→ Brief: Print nothing except the lines of the listing below from the line with "The BOUNDED-COFACTOR sums" to the line with "def BiasLocalisation : Prop", each exactly as written, both ends included.

→ Information supplied:
★ ★ ★ ★ ★
import Mathlib
import Summits.Parity.BatemanHorn.Theses.GaussianFractions
-- (no import of Summits.Parity.BatemanHorn.Theses.IsogenyRedei: the farm snapshot is at rev ≤ 2 / incoherent
-- today; the crux is copied verbatim below as GaussianTailLargeCofactor')

/-!
# Sketch — crux-ideate stmt-Parity-14951 (GaussianTailLargeCofactor), ideator k = 1, round 1

Scratch declarations for the two idea cards (they must ELABORATE; nothing here is proved):

* `tailSum`, `fullTail`, `boundedCofactorSum`, `typeIHead` and the two bookkeeping identities
  `BiasLocalisation`, `FullTailVonMangoldt` (card `bias-localisation-merikoski-cut`, first lemma);
  `ModulusSide` (divisor switch with the `E`-cutoff), `PowerWindow`, `SignedDeepCofactor`.
* `PowerChowlaDisc4`, `TwistedPowerChowlaSquares`, `deepPart`, `LevelRangeFromPower`,
  `WindowFromTwisted` (card `ss-shadow-power-chowla`, first lemma).
-/

open scoped BigOperators
open Filter Finset

namespace Summit.Parity.BatemanHorn.Cruxes.GaussianTailLargeCofactor.SketchK1

noncomputable section

/-- `μ(d) log d` as a real number. -/
def mulog (d : ℕ) : ℝ := (ArithmeticFunction.moebius d : ℝ) * Real.log (d : ℝ)

/-- ρ(d) = #{ν mod d : ν² ≡ −1}, via the tree's `polyRootCountMod` at `X² + 1`. -/
def rho (d : ℕ) : ℕ :=
  Literature.NumberTheory.Sieve.polyRootCountMod ![(Polynomial.X ^ 2 + 1 : Polynomial ℤ)] d

/-- The crux's double sum `T_{η,E}(x) = Σ_{n≤x} Σ_{d ∣ n²+1, d > x^{1−η}, E·d < n²+1} μ(d) log d`
(character-for-character the summand of `IsogenyRedei.GaussianTailLargeCofactor`). -/
def tailSum (η : ℝ) (E x : ℕ) : ℝ :=
  ∑ n ∈ Icc 1 x, ∑ d ∈ Nat.divisors (n ^ 2 + 1),
    (if (x : ℝ) ^ (1 - η) < (d : ℝ) ∧ E * d < n ^ 2 + 1 then mulog d else 0)

/-- VERBATIM copy of the ledger signature of stmt-Parity-14951 =
`Summit.Parity.BatemanHorn.Theses.IsogenyRedei.GaussianTailLargeCofactor` (rev 3, 2026-08-16); copied
here only because the farm snapshot used by `lean check` still carries IsogenyRedei rev ≤ 2 (the
rev-3 decls `PencilSelmerParitySW` / `SliceFrame` / `GaussianTailLargeCofactor` are "unknown
identifier" there). A crux-plan imports the route decl by name instead. -/
def GaussianTailLargeCofactor' : Prop :=
  ∃ η : ℝ, 0 < η ∧ η < 1 ∧ ∀ ε : ℝ, 0 < ε → ∃ E : ℕ, ∀ᶠ x : ℕ in Filter.atTop, |∑ n ∈ Finset.Icc 1 x, ∑ d ∈ Nat.divisors (n ^ 2 + 1), (if (x : ℝ) ^ (1 - η) < (d : ℝ) ∧ E * d < n ^ 2 + 1 then (ArithmeticFunction.moebius d : ℝ) * Real.log (d : ℝ) else 0)| ≤ ε * (x : ℝ)

/-- The crux restated through `tailSum` (sanity: it is `Iff.rfl` up to unfolding `mulog`). -/
def CruxViaTailSum : Prop :=
  ∃ η : ℝ, 0 < η ∧ η < 1 ∧ ∀ ε : ℝ, 0 < ε → ∃ E : ℕ, ∀ᶠ x : ℕ in atTop, |tailSum η E x| ≤ ε * (x : ℝ)

example : CruxViaTailSum ↔ GaussianTailLargeCofactor' :=
  Iff.rfl

/-- The FULL Möbius tail of `n²+1` above `x^{1−η}` (no cofactor condition): the `k = 1`,
`f = X²+1` slice of `PolyMobiusTail`, i.e. `GaussianFractions.QuadraticMobiusTail`'s summand. -/
def fullTail (η : ℝ) (x : ℕ) : ℝ :=
  ∑ n ∈ Icc 1 x, ∑ d ∈ Nat.divisors (n ^ 2 + 1), (if (x : ℝ) ^ (1 - η) < (d : ℝ) then mulog d else 0)

/-- The BOUNDED-COFACTOR sums `B_{η,E}(x) = Σ_{n≤x} Σ_{d ∣ n²+1, d > x^{1−η}, n²+1 ≤ E·d} μ(d) log d`
(cofactor `e = (n²+1)/d ≤ E`): the range route IsogenyRedei attacks via `PencilSelmerParitySW`. -/
def boundedCofactorSum (η : ℝ) (E x : ℕ) : ℝ :=
  ∑ n ∈ Icc 1 x, ∑ d ∈ Nat.divisors (n ^ 2 + 1),
    (if (x : ℝ) ^ (1 - η) < (d : ℝ) ∧ n ^ 2 + 1 ≤ E * d then mulog d else 0)

/-- The Type-I head `Σ_{n≤x} Σ_{d ∣ n²+1, d ≤ x^{1−η}} μ(d) log d` (∼ −𝔖x by `TypeIMainTerm`, k = 1). -/
def typeIHead (η : ℝ) (x : ℕ) : ℝ :=
  ∑ n ∈ Icc 1 x, ∑ d ∈ Nat.divisors (n ^ 2 + 1), (if (d : ℝ) ≤ (x : ℝ) ^ (1 - η) then mulog d else 0)

/-- FIRST LEMMA of card `bias-localisation-merikoski-cut`, part (a) — pure finite-sum algebra:
`T_{η,E} = FullTail_η − B_{η,E}` for all `η, E, x`. [provable now, M] -/
def BiasLocalisation : Prop :=
  ∀ (η : ℝ) (E x : ℕ), tailSum η E x = fullTail η x - boundedCofactorSum η E x

/-- Part (b): `FullTail_η(x) = −Σ_{n≤x} Λ(n²+1) − TypeIHead_η(x)` (Mathlib
`ArithmeticFunction.sum_moebius_mul_log_eq`: `Σ_{d∣m} μ(d) log d = −Λ(m)`). With `TypeIMainTerm`
(k = 1: TypeIHead ∼ −𝔖x, 𝔖 = `hardyLittlewoodEConst`) this is the BIAS-LOCALISATION reading of the
crux: `T_{η,E}(x) = 𝔖x − Σ_{n≤x}Λ(n²+1) − B_{η,E}(x) + o(x)`. [provable now, M] -/
def FullTailVonMangoldt : Prop :=
  ∀ (η : ℝ) (x : ℕ), fullTail η x =
    -(∑ n ∈ Icc 1 x, (ArithmeticFunction.vonMangoldt (n ^ 2 + 1) : ℝ)) - typeIHead η x

/-- Part (c), the divisor switch WITH the `E`-cutoff (Finset.sum_comm + `d ≤ n²+1 ≤ x²+1`):
`T_{η,E}(x) = Σ_{d ≤ x²+1, d > x^{1−η}} μ(d) log d · #{n ≤ x : d ∣ n²+1, E·d < n²+1}` — the
MODULUS-SIDE form: signed small-root counts, the cutoff landing at `d < (x²+1)/E`. [provable now, M] -/
def ModulusSide : Prop :=
  ∀ (η : ℝ) (E x : ℕ), tailSum η E x =
    ∑ d ∈ Icc (1 : ℕ) (x ^ 2 + 1), (if (x : ℝ) ^ (1 - η) < (d : ℝ) then
      mulog d * ((((Icc 1 x).filter (fun n : ℕ => d ∣ n ^ 2 + 1 ∧ E * d < n ^ 2 + 1)).card : ℕ) : ℝ)
      else 0)

/-- POWER WINDOW (card `bias-localisation-merikoski-cut`, stub 2; conjecture/theorem-candidate):
signed small-root Möbius on moduli `x(log x)^C < d ≤ x^{1+κ}` —
`Σ_d μ(d) log d (#{n ≤ x : d ∣ n²+1} − xρ(d)/d) = o(x)`. For `κ < 0.195` this is inside the
range of Merikoski's proven Type-II (arXiv:1908.08816 Prop. 4) plus dlBD Type-I, modulo the missing
Type-I_j shapes (cards cofactor-multiset-sqrt-wall C1, modulus-side-one-bit-blind W4). -/
def PowerWindow (κ C : ℝ) : Prop :=
  (fun x : ℕ => ∑ d ∈ Icc 1 ⌊(x : ℝ) ^ (1 + κ)⌋₊,
      (if (x : ℝ) * Real.log x ^ C < (d : ℝ) then
        mulog d * (((((Icc 1 x).filter (fun n : ℕ => d ∣ n ^ 2 + 1)).card : ℕ) : ℝ) - (x : ℝ) * (rho d : ℝ) / d)
        else 0))
    =o[atTop] fun x : ℕ => (x : ℝ)

/-- SIGNED DEEP COFACTOR (card `bias-localisation-merikoski-cut`, stub 3; the honest atom, WEAKER
than `GaussianFractions.CofactorLog`: signed over `e`, `e > E`, no sup): cofactors
`E < e ≤ x^{1−κ}` ⟺ moduli `d ≥ (n²+1)/x^{1−κ}`:
`∀ ε ∃ E: |Σ_{n≤x} Σ_{d ∣ n²+1, (n²+1) ≤ d·x^{1−κ}, E·d < n²+1} μ(d) log d| ≤ εx` eventually. -/
def SignedDeepCofactor (κ : ℝ) : Prop :=
  ∀ ε : ℝ, 0 < ε → ∃ E : ℕ, ∀ᶠ x : ℕ in atTop,
    |∑ n ∈ Icc 1 x, ∑ d ∈ Nat.divisors (n ^ 2 + 1),
      (if ((n : ℝ) ^ 2 + 1) ≤ (d : ℝ) * (x : ℝ) ^ (1 - κ) ∧ E * d < n ^ 2 + 1 then mulog d else 0)|
      ≤ ε * (x : ℝ)

/-- Composition shape of card 2's line (to be PROVED by a crux-plan; here only typed):
lower window + power window + deep cofactor + main terms ⟹ the crux. `LogWindow`, `RootMainTerms`
are GaussianFractions' items (stmt-Parity-12220 / RootMainTerms), re-used by name. -/
def ModulusCutLine (κ C : ℝ) : Prop :=
  Summit.Parity.BatemanHorn.Theses.GaussianFractions.LogWindow →
  Summit.Parity.BatemanHorn.Theses.GaussianFractions.RootMainTerms →
  PowerWindow κ C → SignedDeepCofactor κ →
  GaussianTailLargeCofactor'

/-! ### Card `ss-shadow-power-chowla`: the 𝔽_q[u] proof (Sawin–Shusterman §8) transplanted. -/

/-- Uniform power-saving Möbius cancellation along the disc `−4` family (the Γ-orbit of `X²+Y²`):
`g_{e,ν}(m) = e m² + 2ν m + c` with `ν² + 1 = e·c` — the cofactor polynomials of `n²+1` along the
root class `ν mod e`. ℤ-shadow of Sawin–Shusterman Thm 1.3 (arXiv:2008.09905) at `F = T² + 1`;
coefficients allowed up to `y^A` (their "as large as any fixed power of X"). CONJECTURE-grade. -/
def PowerChowlaDisc4 : Prop :=
  ∃ α : ℝ, 0 < α ∧ ∀ A : ℝ, 0 < A → ∃ C : ℝ, ∀ (e ν c y : ℕ), 1 ≤ e → ν ^ 2 + 1 = e * c →
    (e : ℝ) ≤ (y : ℝ) ^ A →
      |∑ m ∈ Icc 1 y, (ArithmeticFunction.moebius (e * m ^ 2 + 2 * ν * m + c) : ℝ)| ≤ C * (y : ℝ) ^ (1 - α)

/-- Kloosterman-twisted power-saving Möbius cancellation along `X² + s²`: for `1 ≤ s ≤ R²`,
`0 < |h| ≤ R^θ` (a SMALL POWER of harmonics — the window is cut at a power `x^{1+κ}`, exactly as
Sawin–Shusterman cut theirs at degree `(1+ε)d`): `|Σ_{r ≤ R, (r,s)=1} μ(r²+s²) e(h r̄/s)| ≤ C R^{1−α}`
(`r̄ r ≡ 1 mod s`). ℤ-shadow of SS's `MobiusVStrace` theorem (their §8 window:
`Σ μ(ax²+bxy+cy²) e(h x̄/y)` summed trivially over `y`). CONJECTURE-grade; `h ≠ 0` keeps it
Siegel-robust (see card). -/
def TwistedPowerChowlaSquares : Prop :=
  ∃ α : ℝ, 0 < α ∧ ∃ θ : ℝ, 0 < θ ∧ ∃ C : ℝ, ∀ (s R : ℕ) (h : ℤ), 1 ≤ s → s ≤ R ^ 2 → h ≠ 0 →
    (|h| : ℝ) ≤ (R : ℝ) ^ θ →
      ‖∑ r ∈ (Icc 1 R).filter (fun r : ℕ => Nat.Coprime r s),
        (ArithmeticFunction.moebius (r ^ 2 + s ^ 2) : ℂ) *
          Complex.exp (2 * Real.pi * Complex.I * ((h : ℂ) * (((r : ZMod s)⁻¹).val : ℂ) / (s : ℂ)))‖
        ≤ C * (R : ℝ) ^ (1 - α)

/-- The DEEP part of the crux's sum: moduli `d > x^{1+κ}` (cofactor `e < (n²+1)/x^{1+κ} ≤ x^{1−κ}`),
with the crux's own conditions kept so that `tailSum = windowPart + deepPart` on the nose. -/
def deepPart (η κ : ℝ) (E x : ℕ) : ℝ :=
  ∑ n ∈ Icc 1 x, ∑ d ∈ Nat.divisors (n ^ 2 + 1),
    (if (x : ℝ) ^ (1 - η) < (d : ℝ) ∧ E * d < n ^ 2 + 1 ∧ (x : ℝ) ^ (1 + κ) < (d : ℝ)
      then mulog d else 0)

/-- The WINDOW part: moduli `x^{1−η} < d ≤ x^{1+κ}` (lower log-window, balanced window and the power
window up to `x^{1+κ}` in one piece). -/
def windowPart (η κ : ℝ) (E x : ℕ) : ℝ :=
  ∑ n ∈ Icc 1 x, ∑ d ∈ Nat.divisors (n ^ 2 + 1),
    (if (x : ℝ) ^ (1 - η) < (d : ℝ) ∧ E * d < n ^ 2 + 1 ∧ (d : ℝ) ≤ (x : ℝ) ^ (1 + κ)
      then mulog d else 0)

/-- Bookkeeping (provable now, S): the crux's sum splits exactly. -/
def TailSplit : Prop :=
  ∀ (η κ : ℝ) (E x : ℕ), tailSum η E x = windowPart η κ E x + deepPart η κ E x

/-- FIRST LEMMA of card `ss-shadow-power-chowla` (theorem-grade glue, the "family summation"):
power saving `α` per cofactor polynomial (uniform for coefficients `e ≤ y^A`, `A = A(κ)`), summed
TRIVIALLY over the family `(e, ν)` with `Σ_{e ≤ Q} ρ(e) ≪ Q log Q`, gives
`deepPart ≪ x^{1−ακ+o(1)}` for every `κ > 0`:  `PowerChowlaDisc4 → ∀ κ η E, deepPart = o(x)`. [L] -/
def LevelRangeFromPower : Prop :=
  PowerChowlaDisc4 → ∀ (κ η : ℝ) (E : ℕ), 0 < κ → 0 < η → η < 1 →
    (fun x : ℕ => deepPart η κ E x) =o[atTop] fun x : ℕ => (x : ℝ)

/-- Second glue stub (theorem-grade, the ℤ-shadow of SS §8 "d < k < (1+ε)d"): exact sawtooth
identity for `#{n ≤ x : n ≡ ν (d)} − x/d`, Vaaler's trigonometric approximation at `H = x^{κ+ε}`,
Gauss's parametrisation `d = r² + s²`, `ν/d ≡ s̄/r − s/(rd)`, reciprocity `s̄/r ≡ −r̄/s + 1/(rs)`,
Hooley's UNtwisted power saving for `Σ_{d≤D} ρ_h(d)` (majorant terms), `RootMainTerms` for the main
terms, and the twisted hypothesis summed trivially over `s ≤ √(2D)`: window `≪ x^{(1+κ)(1−α/2)+o(1)}`,
`o(x)` for `κ < α/(2−α)`.  `TwistedPowerChowlaSquares → RootMainTerms → ∃ κ > 0, ∀ η E, windowPart = o(x)`. [XL] -/
def WindowFromTwisted : Prop :=
  TwistedPowerChowlaSquares → Summit.Parity.BatemanHorn.Theses.GaussianFractions.RootMainTerms →
    ∃ κ : ℝ, 0 < κ ∧ ∀ (η : ℝ) (E : ℕ), 0 < η → η < 1 →
      (fun x : ℕ => windowPart η κ E x) =o[atTop] fun x : ℕ => (x : ℝ)

/-- Composition shape of card 1's line: the two power hypotheses + main terms ⟹ the crux, via
`TailSplit`, `WindowFromTwisted` (gives κ), `LevelRangeFromPower` (at that κ), `IsLittleO.add`, and
`CruxViaTailSum` with ANY admissible η and E := 0-or-anything (the line proves the tail bound for every
`E`, hence also `GaussianFractions.QuadraticMobiusTail`, stmt-Parity-13616). -/
def SSShadowLine : Prop :=
  PowerChowlaDisc4 → TwistedPowerChowlaSquares →
  Summit.Parity.BatemanHorn.Theses.GaussianFractions.RootMainTerms →
  GaussianTailLargeCofactor'

end

end Summit.Parity.BatemanHorn.Cruxes.GaussianTailLargeCofactor.SketchK1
★ ★ ★ ★ ★
→ Result:
/-- The BOUNDED-COFACTOR sums `B_{η,E}(x) = Σ_{n≤x} Σ_{d ∣ n²+1, d > x^{1−η}, n²+1 ≤ E·d} μ(d) log d`
(cofactor `e = (n²+1)/d ≤ E`): the range route IsogenyRedei attacks via `PencilSelmerParitySW`. -/
def boundedCofactorSum (η : ℝ) (E x : ℕ) : ℝ :=
  ∑ n ∈ Icc 1 x, ∑ d ∈ Nat.divisors (n ^ 2 + 1),
    (if (x : ℝ) ^ (1 - η) < (d : ℝ) ∧ n ^ 2 + 1 ≤ E * d then mulog d else 0)

/-- The Type-I head `Σ_{n≤x} Σ_{d ∣ n²+1, d ≤ x^{1−η}} μ(d) log d` (∼ −𝔖x by `TypeIMainTerm`, k = 1). -/
def typeIHead (η : ℝ) (x : ℕ) : ℝ :=
  ∑ n ∈ Icc 1 x, ∑ d ∈ Nat.divisors (n ^ 2 + 1), (if (d : ℝ) ≤ (x : ℝ) ^ (1 - η) then mulog d else 0)

/-- FIRST LEMMA of card `bias-localisation-merikoski-cut`, part (a) — pure finite-sum algebra:
`T_{η,E} = FullTail_η − B_{η,E}` for all `η, E, x`. [provable now, M] -/
def BiasLocalisation : Prop :=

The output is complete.